TO DO:
The answer is a single number: the count of lines in the records below that contain the word "unbending".

DATA PROVIDED:
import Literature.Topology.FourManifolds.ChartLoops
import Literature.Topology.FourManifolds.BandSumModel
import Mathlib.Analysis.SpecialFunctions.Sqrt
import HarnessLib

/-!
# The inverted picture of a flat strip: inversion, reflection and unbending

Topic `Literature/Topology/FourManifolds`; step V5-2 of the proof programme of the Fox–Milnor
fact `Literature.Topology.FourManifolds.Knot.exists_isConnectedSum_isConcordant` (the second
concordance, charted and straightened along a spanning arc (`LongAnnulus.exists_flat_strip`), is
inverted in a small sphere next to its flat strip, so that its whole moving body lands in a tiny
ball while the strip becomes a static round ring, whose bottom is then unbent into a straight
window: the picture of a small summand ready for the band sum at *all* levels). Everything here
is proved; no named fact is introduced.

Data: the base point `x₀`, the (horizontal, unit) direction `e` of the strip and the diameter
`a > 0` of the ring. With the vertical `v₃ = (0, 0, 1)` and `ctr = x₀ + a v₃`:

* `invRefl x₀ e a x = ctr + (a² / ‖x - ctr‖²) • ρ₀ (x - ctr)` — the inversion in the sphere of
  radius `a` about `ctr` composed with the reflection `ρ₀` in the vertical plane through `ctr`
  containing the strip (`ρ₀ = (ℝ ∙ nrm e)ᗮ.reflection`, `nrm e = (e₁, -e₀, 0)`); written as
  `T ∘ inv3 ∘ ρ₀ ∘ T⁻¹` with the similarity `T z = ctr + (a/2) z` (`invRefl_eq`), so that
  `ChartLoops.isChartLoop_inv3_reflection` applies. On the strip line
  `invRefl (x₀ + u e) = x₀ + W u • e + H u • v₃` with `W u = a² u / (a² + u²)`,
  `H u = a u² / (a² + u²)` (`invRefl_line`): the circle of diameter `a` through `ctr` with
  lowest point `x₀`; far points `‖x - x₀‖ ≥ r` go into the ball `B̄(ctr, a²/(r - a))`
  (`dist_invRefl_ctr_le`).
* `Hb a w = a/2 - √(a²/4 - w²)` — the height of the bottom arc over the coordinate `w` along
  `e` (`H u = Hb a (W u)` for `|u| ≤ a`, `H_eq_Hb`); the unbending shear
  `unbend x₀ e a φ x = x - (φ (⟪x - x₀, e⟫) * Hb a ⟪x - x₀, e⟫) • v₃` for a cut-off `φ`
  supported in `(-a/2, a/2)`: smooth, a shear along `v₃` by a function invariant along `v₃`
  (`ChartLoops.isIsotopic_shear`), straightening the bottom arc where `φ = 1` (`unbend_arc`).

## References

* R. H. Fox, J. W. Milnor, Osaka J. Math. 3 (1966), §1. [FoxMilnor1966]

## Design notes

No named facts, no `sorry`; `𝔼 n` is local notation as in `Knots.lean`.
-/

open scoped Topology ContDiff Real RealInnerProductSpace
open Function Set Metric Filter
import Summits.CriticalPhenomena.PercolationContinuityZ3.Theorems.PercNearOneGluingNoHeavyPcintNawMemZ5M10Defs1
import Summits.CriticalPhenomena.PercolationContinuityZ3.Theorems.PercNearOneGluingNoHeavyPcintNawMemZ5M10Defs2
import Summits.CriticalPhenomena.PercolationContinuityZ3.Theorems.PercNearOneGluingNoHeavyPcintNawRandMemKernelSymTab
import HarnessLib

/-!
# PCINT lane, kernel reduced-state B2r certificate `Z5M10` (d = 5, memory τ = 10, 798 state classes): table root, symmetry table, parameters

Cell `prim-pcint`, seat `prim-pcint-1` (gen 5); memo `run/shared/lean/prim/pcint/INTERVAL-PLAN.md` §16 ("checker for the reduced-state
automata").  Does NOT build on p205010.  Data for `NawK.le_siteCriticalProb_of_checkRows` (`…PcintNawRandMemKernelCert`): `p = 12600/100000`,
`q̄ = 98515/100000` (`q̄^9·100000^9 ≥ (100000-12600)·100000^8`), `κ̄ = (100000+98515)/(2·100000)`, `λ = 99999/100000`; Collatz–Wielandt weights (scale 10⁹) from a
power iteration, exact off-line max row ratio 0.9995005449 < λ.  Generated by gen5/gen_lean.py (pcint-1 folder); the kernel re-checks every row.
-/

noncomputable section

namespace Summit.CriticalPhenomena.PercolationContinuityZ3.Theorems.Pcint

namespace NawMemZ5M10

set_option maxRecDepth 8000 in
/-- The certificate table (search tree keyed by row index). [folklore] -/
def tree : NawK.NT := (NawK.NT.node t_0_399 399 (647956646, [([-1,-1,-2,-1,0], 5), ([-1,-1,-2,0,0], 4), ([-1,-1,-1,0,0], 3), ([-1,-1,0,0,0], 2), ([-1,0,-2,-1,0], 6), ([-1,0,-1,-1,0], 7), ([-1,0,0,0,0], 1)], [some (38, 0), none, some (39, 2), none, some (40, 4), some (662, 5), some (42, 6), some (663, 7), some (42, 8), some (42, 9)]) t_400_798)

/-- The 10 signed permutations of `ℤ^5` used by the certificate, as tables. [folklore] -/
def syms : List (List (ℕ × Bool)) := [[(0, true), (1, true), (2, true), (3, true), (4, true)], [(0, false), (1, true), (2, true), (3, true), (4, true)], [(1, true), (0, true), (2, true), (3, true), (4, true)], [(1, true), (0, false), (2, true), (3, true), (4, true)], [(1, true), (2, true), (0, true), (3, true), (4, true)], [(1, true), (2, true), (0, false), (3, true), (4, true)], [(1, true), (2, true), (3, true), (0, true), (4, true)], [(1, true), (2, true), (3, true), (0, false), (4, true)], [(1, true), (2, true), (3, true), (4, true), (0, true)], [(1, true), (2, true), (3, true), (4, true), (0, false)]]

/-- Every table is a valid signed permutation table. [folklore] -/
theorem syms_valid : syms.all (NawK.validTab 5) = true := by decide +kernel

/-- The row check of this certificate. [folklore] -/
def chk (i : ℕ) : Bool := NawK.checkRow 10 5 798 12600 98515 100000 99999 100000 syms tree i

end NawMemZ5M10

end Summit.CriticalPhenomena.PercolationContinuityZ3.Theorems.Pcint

EXERCISE SOLUTION:
2